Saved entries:
----

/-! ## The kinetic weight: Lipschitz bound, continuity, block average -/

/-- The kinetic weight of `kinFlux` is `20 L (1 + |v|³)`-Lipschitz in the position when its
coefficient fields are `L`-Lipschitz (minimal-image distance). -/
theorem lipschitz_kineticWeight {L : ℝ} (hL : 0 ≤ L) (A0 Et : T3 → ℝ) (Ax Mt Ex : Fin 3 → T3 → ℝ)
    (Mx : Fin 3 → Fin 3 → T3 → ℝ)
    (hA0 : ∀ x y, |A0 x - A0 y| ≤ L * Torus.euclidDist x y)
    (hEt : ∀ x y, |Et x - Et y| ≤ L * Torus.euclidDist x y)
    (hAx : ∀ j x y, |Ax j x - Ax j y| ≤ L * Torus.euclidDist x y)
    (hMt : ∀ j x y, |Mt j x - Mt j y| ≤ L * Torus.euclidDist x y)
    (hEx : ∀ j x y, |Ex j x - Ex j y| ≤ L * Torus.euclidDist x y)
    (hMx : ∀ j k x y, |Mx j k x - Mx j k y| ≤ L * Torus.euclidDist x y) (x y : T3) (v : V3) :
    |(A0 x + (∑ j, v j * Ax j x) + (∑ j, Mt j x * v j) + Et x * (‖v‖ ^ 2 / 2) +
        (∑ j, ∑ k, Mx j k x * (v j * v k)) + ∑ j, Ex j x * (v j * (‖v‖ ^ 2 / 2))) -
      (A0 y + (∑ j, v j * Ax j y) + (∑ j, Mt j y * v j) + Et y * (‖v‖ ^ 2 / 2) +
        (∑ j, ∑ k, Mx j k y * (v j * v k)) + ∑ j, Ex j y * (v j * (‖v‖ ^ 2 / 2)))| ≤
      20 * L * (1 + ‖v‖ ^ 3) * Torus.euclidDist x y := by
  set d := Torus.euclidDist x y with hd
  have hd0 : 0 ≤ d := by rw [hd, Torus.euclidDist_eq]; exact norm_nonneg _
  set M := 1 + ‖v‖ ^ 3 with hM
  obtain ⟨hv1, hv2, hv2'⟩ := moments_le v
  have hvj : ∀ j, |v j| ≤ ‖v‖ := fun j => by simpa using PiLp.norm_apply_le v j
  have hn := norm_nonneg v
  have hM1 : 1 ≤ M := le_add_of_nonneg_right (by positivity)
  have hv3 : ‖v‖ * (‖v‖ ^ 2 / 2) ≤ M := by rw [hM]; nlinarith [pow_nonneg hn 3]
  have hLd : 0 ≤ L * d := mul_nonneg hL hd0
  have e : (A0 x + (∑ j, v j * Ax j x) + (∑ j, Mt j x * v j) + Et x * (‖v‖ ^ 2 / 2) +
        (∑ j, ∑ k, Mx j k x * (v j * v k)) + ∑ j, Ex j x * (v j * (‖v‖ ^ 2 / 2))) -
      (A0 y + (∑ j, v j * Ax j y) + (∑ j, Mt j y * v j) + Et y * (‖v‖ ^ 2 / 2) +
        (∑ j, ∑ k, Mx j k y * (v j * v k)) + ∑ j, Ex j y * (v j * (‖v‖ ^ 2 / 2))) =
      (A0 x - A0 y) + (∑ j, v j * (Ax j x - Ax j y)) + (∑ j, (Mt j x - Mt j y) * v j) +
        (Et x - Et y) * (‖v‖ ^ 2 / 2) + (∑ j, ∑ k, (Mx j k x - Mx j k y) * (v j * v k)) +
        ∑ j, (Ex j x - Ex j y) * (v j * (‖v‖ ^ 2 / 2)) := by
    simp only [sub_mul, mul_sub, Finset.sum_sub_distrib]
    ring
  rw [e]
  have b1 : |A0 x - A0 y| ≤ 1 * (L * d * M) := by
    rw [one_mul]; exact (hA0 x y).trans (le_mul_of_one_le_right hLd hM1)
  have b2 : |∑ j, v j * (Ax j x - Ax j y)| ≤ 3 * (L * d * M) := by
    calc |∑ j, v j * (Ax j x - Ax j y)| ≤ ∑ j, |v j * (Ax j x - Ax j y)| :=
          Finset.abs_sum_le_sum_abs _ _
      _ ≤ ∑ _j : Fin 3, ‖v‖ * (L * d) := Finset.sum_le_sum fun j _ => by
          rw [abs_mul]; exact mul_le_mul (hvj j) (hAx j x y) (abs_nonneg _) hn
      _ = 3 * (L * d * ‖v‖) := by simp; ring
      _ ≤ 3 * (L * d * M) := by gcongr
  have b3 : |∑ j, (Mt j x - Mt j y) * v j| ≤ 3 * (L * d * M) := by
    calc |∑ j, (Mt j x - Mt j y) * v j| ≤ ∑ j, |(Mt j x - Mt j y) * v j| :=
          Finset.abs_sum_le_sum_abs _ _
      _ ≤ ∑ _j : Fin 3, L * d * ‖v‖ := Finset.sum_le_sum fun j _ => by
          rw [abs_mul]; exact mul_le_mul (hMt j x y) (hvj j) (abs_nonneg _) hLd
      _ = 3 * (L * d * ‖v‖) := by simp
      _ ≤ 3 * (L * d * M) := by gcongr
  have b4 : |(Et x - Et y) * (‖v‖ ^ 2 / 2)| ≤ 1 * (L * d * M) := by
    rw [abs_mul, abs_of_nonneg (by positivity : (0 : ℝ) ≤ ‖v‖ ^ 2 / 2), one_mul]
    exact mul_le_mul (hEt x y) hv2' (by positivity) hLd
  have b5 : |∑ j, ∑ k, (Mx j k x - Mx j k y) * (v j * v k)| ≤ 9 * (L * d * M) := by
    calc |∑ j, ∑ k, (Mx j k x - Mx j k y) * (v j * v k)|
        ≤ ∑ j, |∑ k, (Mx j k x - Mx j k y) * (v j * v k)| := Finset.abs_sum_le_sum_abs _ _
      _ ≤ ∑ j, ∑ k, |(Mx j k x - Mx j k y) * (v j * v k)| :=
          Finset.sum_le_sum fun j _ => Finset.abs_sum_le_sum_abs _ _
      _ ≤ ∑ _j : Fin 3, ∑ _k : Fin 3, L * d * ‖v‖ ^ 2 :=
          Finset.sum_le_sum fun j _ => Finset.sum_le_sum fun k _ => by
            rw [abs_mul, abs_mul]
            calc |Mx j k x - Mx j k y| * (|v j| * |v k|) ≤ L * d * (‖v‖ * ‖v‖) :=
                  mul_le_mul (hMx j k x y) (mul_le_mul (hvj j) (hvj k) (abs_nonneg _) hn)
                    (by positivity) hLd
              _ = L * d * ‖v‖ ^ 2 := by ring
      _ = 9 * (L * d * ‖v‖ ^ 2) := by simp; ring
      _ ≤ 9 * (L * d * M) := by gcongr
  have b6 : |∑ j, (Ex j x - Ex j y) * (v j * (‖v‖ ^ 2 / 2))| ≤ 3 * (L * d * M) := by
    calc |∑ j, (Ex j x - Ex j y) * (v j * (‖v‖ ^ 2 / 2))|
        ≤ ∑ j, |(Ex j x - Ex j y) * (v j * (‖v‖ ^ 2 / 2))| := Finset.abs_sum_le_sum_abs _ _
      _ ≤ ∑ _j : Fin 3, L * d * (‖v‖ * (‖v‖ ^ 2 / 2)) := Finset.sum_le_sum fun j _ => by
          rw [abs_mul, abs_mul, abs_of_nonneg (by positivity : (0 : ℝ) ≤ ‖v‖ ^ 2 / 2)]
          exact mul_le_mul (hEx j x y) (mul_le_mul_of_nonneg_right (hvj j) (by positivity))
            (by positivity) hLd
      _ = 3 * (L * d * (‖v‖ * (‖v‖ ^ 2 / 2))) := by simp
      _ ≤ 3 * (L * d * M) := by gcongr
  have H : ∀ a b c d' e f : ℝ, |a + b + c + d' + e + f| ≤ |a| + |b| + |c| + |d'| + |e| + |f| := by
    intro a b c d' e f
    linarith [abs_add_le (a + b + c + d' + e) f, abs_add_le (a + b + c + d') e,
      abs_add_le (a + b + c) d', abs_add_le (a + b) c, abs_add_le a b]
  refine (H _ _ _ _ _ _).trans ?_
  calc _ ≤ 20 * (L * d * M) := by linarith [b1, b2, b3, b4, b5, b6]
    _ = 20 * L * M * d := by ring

----

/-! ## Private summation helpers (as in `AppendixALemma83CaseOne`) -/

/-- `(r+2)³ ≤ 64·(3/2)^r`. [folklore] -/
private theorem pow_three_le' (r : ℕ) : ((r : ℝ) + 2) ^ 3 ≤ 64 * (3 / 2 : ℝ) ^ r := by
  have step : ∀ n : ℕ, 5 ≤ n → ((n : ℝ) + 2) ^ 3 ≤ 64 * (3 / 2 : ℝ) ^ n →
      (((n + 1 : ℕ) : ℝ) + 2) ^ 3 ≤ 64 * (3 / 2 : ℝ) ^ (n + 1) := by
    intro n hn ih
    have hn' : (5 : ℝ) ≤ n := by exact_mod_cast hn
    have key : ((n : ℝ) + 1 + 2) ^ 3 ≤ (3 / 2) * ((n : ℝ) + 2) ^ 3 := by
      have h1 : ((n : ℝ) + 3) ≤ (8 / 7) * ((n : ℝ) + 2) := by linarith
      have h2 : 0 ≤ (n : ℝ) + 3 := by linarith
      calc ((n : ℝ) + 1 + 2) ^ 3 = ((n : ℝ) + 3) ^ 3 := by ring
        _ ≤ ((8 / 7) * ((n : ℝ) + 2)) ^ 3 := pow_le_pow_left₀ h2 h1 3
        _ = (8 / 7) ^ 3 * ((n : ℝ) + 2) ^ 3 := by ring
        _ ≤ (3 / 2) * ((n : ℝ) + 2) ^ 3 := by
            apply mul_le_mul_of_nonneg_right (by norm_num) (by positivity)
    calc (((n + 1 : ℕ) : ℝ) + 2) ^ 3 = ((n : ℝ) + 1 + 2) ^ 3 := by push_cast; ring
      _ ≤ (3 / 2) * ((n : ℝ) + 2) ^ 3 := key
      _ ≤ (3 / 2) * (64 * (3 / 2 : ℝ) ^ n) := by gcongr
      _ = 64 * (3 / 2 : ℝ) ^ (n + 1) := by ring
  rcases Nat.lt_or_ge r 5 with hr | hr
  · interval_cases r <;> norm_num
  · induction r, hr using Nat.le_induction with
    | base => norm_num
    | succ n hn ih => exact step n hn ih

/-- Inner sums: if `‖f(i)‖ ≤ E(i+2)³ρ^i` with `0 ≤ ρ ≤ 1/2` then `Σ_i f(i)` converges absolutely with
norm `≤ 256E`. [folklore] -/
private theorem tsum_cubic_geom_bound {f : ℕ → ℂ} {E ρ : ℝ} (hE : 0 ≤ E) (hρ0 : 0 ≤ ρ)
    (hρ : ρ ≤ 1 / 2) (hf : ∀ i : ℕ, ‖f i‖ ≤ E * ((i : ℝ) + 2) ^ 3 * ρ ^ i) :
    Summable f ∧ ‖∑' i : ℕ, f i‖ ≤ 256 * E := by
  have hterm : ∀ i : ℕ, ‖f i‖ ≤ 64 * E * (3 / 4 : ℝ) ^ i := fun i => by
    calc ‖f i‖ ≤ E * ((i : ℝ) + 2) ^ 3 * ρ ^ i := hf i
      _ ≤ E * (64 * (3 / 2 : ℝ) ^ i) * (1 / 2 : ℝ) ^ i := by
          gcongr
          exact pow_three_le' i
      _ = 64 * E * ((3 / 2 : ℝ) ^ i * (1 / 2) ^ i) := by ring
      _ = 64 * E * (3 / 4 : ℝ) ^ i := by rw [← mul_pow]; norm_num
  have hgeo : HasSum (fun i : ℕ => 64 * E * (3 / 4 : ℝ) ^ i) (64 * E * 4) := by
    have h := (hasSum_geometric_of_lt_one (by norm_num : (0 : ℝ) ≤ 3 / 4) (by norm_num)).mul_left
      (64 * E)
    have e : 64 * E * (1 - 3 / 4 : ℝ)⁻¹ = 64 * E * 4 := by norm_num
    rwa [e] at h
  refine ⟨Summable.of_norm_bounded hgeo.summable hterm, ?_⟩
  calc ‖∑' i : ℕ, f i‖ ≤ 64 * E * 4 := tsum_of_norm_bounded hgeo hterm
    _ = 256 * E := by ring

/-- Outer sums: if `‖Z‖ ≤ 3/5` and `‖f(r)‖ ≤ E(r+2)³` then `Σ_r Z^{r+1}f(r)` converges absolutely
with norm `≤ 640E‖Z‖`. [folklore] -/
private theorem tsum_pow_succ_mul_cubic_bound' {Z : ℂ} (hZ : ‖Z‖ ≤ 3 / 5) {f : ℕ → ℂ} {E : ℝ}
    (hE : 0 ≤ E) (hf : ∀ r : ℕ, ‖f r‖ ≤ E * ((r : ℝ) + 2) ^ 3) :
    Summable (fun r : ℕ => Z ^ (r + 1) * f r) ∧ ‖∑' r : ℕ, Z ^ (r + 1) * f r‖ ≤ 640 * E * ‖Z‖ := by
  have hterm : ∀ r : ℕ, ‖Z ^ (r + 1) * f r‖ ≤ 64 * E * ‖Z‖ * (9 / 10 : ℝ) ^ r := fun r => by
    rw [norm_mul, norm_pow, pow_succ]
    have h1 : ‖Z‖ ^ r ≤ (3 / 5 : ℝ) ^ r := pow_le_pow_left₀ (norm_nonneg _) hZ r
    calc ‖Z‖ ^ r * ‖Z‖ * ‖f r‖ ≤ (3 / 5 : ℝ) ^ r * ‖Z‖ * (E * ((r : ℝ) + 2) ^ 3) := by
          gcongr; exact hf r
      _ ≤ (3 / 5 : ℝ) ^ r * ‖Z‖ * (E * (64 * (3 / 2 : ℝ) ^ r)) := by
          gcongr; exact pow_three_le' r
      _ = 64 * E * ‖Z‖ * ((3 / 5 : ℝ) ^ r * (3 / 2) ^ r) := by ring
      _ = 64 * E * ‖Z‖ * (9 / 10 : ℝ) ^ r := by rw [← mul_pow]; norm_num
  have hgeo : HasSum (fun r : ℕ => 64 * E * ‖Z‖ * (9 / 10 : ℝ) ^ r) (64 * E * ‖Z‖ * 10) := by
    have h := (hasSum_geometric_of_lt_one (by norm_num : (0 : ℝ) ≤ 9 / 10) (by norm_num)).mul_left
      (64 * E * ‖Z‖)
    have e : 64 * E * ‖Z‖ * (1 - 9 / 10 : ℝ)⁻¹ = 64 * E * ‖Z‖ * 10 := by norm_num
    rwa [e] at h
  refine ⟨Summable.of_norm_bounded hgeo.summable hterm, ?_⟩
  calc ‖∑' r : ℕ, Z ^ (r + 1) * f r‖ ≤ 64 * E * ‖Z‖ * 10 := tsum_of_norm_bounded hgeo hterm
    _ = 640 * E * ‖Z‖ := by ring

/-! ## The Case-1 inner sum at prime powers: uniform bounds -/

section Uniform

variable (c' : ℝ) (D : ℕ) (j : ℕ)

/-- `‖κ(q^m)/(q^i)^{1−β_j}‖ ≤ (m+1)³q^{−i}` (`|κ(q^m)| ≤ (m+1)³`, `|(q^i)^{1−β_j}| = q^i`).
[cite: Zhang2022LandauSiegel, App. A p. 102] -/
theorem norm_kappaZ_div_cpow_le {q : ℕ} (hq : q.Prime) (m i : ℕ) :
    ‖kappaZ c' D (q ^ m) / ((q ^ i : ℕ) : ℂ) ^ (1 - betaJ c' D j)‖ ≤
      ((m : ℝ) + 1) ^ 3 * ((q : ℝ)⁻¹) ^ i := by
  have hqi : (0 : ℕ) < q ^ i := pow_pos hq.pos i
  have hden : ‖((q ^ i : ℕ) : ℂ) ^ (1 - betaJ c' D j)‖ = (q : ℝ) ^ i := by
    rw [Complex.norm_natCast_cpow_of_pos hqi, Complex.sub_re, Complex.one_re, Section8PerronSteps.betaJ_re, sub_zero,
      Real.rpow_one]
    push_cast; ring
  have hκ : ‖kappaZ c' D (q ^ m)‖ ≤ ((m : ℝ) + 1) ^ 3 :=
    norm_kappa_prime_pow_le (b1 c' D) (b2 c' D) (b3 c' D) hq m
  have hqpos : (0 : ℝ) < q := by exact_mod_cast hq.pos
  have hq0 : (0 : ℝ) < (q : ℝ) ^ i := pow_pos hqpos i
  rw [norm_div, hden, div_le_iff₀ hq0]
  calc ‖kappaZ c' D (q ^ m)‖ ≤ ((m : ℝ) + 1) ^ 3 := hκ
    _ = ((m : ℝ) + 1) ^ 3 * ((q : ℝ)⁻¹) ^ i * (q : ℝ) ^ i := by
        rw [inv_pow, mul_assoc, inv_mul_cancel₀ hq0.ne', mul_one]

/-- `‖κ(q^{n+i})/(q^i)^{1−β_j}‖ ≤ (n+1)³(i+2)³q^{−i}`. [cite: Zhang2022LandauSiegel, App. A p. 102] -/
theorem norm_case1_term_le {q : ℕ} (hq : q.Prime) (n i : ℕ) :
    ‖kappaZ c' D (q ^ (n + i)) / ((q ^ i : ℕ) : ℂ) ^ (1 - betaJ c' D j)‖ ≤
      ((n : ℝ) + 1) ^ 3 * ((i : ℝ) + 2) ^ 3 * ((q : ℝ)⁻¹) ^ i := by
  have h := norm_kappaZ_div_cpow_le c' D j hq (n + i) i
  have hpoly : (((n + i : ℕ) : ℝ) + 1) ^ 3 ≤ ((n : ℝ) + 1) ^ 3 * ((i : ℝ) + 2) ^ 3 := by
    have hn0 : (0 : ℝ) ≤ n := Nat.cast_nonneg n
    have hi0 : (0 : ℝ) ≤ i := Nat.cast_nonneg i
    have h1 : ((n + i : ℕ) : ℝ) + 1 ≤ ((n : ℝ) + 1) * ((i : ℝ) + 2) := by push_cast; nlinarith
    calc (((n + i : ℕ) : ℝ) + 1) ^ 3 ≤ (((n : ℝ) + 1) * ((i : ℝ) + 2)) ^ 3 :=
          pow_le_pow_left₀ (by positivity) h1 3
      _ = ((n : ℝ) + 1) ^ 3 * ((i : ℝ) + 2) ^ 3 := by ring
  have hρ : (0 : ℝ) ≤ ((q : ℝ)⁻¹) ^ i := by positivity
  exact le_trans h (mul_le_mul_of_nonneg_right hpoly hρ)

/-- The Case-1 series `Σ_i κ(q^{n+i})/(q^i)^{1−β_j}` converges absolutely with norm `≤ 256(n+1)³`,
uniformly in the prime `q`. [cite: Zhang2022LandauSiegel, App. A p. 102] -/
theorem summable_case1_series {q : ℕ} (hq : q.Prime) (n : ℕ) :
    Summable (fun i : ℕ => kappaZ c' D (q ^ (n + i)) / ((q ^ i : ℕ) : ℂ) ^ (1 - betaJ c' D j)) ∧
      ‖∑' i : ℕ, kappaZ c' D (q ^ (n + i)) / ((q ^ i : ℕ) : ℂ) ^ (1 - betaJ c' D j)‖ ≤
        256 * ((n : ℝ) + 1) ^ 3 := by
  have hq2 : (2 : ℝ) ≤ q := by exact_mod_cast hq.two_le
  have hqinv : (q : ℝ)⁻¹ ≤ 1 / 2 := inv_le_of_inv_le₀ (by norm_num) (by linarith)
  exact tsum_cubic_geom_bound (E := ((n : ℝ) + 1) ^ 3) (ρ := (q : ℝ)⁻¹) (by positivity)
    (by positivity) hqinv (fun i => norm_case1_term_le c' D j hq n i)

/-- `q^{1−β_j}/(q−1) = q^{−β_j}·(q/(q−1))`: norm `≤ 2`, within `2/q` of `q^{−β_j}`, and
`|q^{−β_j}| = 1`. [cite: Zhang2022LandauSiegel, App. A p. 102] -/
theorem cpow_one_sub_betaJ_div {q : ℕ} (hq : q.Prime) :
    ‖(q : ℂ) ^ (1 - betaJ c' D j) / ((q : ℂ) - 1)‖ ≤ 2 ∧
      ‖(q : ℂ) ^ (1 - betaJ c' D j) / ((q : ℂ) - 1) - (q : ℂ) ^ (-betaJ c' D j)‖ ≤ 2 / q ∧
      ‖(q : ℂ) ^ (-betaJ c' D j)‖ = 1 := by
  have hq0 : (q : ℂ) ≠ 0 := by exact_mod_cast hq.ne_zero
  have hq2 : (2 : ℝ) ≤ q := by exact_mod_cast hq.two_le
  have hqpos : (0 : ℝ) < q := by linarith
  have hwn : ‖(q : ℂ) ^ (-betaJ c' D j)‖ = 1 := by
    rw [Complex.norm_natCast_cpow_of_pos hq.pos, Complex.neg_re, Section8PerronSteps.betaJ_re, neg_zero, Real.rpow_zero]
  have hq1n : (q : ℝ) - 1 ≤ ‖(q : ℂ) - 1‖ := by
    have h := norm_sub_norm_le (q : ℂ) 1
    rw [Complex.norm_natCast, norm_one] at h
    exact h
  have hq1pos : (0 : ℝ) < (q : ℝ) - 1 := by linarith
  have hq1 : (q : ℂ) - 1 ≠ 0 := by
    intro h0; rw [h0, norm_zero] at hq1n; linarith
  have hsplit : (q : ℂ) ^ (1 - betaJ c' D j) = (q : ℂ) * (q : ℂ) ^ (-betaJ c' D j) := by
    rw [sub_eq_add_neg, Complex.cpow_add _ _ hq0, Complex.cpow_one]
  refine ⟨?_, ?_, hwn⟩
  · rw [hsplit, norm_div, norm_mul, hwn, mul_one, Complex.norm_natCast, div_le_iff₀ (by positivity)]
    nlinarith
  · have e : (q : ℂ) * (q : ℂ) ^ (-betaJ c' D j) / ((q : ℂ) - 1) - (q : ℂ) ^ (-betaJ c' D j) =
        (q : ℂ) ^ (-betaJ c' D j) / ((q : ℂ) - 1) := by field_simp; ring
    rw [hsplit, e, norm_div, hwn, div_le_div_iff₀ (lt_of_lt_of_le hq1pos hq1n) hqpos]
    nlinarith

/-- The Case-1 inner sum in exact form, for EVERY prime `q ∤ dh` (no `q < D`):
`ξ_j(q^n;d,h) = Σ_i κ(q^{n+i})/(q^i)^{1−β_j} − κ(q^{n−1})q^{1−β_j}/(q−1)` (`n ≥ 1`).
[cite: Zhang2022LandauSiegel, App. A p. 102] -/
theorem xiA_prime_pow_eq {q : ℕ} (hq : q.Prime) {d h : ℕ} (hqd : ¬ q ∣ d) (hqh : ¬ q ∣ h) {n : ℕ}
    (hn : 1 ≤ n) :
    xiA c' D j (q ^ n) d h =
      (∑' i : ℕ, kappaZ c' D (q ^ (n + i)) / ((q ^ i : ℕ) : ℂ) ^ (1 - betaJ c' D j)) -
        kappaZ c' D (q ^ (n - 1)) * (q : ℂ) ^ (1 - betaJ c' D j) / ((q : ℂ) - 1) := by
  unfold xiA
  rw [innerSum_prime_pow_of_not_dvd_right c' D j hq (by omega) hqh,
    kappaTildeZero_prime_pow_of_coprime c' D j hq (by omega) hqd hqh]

----

*Task brief*: Some lines above hold the word "refine". Copy all of them.

*Solution for this problem*:
  refine (H _ _ _ _ _ _).trans ?_
  refine ⟨Summable.of_norm_bounded hgeo.summable hterm, ?_⟩
  refine ⟨Summable.of_norm_bounded hgeo.summable hterm, ?_⟩
  refine ⟨?_, ?_, hwn⟩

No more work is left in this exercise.